[Collected data entries]
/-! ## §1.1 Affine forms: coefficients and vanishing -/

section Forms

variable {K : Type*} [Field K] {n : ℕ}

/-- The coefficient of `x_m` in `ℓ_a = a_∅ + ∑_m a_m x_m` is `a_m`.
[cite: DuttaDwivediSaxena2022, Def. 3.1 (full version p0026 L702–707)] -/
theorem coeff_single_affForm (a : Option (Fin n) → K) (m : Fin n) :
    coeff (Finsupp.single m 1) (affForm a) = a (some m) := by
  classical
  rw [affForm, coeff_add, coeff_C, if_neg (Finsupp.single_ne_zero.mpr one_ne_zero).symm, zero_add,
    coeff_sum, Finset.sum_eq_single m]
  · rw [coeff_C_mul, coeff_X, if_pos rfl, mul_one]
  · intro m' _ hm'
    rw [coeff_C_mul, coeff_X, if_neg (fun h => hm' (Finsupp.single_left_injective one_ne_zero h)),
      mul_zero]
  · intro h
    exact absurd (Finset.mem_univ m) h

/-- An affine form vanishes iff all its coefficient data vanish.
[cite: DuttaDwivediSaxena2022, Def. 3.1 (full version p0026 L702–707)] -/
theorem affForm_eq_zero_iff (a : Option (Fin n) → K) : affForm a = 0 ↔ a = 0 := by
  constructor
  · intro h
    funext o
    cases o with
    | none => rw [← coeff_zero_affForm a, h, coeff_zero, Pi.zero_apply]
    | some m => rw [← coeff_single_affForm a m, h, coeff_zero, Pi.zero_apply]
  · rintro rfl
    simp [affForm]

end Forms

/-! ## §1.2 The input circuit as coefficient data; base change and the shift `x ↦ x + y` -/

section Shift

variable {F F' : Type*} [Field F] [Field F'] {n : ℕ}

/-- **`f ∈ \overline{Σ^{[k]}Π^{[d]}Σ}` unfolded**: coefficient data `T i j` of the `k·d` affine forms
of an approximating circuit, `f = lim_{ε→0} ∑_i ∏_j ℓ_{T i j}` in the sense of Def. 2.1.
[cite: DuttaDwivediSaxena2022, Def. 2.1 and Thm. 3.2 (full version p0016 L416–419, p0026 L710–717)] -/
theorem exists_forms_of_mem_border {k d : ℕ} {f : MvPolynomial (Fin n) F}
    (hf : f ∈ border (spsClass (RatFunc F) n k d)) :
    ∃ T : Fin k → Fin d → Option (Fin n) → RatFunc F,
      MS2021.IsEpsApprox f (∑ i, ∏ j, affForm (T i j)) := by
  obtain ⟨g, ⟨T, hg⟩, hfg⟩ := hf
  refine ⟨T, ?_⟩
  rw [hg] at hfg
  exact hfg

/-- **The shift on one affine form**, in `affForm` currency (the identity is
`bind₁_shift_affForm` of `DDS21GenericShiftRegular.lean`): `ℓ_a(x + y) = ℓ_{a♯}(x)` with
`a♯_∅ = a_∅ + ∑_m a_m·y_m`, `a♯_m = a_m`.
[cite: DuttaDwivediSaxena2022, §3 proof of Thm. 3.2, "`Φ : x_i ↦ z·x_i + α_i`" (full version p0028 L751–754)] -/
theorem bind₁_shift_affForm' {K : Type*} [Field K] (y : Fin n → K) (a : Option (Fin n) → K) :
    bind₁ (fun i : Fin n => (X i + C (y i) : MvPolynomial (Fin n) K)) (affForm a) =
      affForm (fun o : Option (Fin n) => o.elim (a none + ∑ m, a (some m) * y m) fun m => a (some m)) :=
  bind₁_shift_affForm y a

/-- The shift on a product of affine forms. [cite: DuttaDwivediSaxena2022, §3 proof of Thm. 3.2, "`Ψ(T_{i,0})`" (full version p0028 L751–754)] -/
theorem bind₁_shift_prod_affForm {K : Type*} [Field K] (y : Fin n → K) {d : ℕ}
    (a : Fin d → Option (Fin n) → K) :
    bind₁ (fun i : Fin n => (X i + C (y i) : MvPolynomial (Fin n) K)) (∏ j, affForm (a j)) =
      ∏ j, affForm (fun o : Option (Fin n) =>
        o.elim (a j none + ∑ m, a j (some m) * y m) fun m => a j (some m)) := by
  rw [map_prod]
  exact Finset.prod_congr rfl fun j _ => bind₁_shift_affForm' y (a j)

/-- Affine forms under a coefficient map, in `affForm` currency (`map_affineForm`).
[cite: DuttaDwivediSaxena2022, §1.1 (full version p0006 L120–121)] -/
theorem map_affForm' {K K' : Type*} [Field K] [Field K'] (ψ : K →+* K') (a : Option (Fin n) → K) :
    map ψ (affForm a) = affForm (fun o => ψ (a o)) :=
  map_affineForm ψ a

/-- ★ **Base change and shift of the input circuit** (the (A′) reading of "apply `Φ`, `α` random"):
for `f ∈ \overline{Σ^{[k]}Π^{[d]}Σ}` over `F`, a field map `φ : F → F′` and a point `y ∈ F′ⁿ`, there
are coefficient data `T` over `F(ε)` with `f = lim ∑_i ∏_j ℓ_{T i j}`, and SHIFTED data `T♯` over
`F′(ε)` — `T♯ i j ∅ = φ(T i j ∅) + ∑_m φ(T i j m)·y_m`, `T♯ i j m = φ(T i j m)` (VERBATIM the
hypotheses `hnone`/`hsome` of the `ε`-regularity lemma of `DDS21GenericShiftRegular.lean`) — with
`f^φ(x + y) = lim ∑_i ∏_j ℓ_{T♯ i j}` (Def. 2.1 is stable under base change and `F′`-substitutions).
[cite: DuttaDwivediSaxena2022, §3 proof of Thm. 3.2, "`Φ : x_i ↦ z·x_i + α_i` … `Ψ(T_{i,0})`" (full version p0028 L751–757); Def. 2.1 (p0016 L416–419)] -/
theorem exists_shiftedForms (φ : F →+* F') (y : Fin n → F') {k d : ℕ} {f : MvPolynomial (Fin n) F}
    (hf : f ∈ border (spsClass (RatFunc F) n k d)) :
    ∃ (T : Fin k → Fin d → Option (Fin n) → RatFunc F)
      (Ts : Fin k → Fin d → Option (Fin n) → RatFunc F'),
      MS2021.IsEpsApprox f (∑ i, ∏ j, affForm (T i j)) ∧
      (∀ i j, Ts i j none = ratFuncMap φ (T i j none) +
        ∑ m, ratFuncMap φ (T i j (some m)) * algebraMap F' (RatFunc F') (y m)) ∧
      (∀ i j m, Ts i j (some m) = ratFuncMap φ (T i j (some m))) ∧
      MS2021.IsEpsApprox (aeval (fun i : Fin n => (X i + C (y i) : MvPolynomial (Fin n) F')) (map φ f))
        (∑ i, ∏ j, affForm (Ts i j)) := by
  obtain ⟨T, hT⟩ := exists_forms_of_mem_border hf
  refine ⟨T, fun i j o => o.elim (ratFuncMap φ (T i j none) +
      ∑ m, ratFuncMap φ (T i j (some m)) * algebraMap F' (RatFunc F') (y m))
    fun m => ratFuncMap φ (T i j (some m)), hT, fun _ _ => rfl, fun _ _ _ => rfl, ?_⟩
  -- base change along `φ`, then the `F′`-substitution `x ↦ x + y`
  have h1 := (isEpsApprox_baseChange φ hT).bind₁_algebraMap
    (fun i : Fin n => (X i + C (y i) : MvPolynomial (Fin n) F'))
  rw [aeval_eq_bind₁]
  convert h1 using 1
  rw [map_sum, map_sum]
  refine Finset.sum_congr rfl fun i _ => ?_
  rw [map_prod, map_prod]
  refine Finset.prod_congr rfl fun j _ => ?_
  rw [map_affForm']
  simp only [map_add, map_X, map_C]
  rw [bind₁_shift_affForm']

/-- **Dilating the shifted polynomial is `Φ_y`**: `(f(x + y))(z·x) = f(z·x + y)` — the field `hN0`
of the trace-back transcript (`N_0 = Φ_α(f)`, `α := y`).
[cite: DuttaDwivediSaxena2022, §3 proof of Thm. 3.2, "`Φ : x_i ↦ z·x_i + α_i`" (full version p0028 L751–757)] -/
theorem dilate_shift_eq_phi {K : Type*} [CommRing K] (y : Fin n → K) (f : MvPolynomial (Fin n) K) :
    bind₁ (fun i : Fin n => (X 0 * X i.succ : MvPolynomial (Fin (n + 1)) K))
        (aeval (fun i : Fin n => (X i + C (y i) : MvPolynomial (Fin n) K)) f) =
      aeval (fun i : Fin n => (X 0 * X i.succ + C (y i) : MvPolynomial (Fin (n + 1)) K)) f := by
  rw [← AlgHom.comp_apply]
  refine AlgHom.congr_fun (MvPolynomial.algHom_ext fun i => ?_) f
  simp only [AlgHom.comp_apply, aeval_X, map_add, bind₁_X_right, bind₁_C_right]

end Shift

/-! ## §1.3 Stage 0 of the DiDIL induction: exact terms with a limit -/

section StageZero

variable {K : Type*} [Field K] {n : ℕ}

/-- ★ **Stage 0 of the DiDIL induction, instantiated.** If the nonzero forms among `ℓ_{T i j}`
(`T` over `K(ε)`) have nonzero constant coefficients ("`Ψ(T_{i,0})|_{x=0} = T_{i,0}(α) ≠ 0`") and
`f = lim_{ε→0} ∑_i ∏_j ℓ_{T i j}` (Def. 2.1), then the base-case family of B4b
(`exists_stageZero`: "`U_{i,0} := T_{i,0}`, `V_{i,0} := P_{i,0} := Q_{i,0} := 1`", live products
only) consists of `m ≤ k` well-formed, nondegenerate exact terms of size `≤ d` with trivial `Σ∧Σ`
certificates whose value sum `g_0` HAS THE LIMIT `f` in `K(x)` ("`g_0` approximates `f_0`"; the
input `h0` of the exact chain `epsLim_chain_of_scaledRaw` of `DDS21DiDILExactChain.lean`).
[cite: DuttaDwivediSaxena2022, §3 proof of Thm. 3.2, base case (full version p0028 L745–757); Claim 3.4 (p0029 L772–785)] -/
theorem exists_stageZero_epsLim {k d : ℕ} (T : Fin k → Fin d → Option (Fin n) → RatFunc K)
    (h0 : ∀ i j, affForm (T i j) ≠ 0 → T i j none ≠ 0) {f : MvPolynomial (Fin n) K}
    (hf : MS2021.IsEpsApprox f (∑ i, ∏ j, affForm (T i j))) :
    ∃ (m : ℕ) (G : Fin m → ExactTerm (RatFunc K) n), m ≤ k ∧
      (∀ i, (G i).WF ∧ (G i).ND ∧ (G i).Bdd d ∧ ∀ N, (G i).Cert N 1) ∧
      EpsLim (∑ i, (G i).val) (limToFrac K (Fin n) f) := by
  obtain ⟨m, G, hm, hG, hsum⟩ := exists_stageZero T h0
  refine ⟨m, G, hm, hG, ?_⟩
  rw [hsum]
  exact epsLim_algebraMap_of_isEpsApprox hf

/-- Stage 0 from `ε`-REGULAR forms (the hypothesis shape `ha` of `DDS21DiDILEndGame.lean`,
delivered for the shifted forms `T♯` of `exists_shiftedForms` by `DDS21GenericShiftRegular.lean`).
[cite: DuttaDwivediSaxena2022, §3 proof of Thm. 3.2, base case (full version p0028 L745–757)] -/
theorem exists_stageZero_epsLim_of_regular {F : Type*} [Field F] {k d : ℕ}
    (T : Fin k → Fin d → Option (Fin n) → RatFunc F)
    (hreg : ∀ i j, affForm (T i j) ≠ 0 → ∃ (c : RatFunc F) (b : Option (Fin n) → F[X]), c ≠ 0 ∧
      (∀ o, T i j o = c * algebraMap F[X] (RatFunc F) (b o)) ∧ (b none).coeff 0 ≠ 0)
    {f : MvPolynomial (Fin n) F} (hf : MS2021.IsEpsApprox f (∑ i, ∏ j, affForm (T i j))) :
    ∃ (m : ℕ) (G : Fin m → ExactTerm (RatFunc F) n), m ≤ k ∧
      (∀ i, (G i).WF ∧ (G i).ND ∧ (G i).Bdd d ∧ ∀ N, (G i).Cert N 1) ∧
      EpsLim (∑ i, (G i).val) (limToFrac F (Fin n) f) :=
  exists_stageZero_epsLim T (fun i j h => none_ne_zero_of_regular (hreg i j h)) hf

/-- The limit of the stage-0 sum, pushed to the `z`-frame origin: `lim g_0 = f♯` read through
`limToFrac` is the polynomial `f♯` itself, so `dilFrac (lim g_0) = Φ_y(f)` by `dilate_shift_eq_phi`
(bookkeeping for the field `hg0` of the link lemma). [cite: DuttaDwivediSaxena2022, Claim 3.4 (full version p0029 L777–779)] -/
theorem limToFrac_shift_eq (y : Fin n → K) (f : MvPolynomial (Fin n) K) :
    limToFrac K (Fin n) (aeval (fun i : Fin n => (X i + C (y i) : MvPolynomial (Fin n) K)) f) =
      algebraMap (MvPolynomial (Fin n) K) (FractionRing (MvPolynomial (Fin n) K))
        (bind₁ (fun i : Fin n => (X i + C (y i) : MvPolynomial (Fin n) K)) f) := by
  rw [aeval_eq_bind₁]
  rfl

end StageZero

* TASK PROMPT *
An exact, complete copy of the lines above from the one with "p0028 L751–757)] -/" through the one with "of the exact" is the whole answer.

* PROBLEM SOLUTION *
[cite: DuttaDwivediSaxena2022, §3 proof of Thm. 3.2, "`Φ : x_i ↦ z·x_i + α_i`" (full version p0028 L751–757)] -/
theorem dilate_shift_eq_phi {K : Type*} [CommRing K] (y : Fin n → K) (f : MvPolynomial (Fin n) K) :
    bind₁ (fun i : Fin n => (X 0 * X i.succ : MvPolynomial (Fin (n + 1)) K))
        (aeval (fun i : Fin n => (X i + C (y i) : MvPolynomial (Fin n) K)) f) =
      aeval (fun i : Fin n => (X 0 * X i.succ + C (y i) : MvPolynomial (Fin (n + 1)) K)) f := by
  rw [← AlgHom.comp_apply]
  refine AlgHom.congr_fun (MvPolynomial.algHom_ext fun i => ?_) f
  simp only [AlgHom.comp_apply, aeval_X, map_add, bind₁_X_right, bind₁_C_right]

end Shift

/-! ## §1.3 Stage 0 of the DiDIL induction: exact terms with a limit -/

section StageZero

variable {K : Type*} [Field K] {n : ℕ}

/-- ★ **Stage 0 of the DiDIL induction, instantiated.** If the nonzero forms among `ℓ_{T i j}`
(`T` over `K(ε)`) have nonzero constant coefficients ("`Ψ(T_{i,0})|_{x=0} = T_{i,0}(α) ≠ 0`") and
`f = lim_{ε→0} ∑_i ∏_j ℓ_{T i j}` (Def. 2.1), then the base-case family of B4b
(`exists_stageZero`: "`U_{i,0} := T_{i,0}`, `V_{i,0} := P_{i,0} := Q_{i,0} := 1`", live products
only) consists of `m ≤ k` well-formed, nondegenerate exact terms of size `≤ d` with trivial `Σ∧Σ`
certificates whose value sum `g_0` HAS THE LIMIT `f` in `K(x)` ("`g_0` approximates `f_0`"; the
input `h0` of the exact chain `epsLim_chain_of_scaledRaw` of `DDS21DiDILExactChain.lean`).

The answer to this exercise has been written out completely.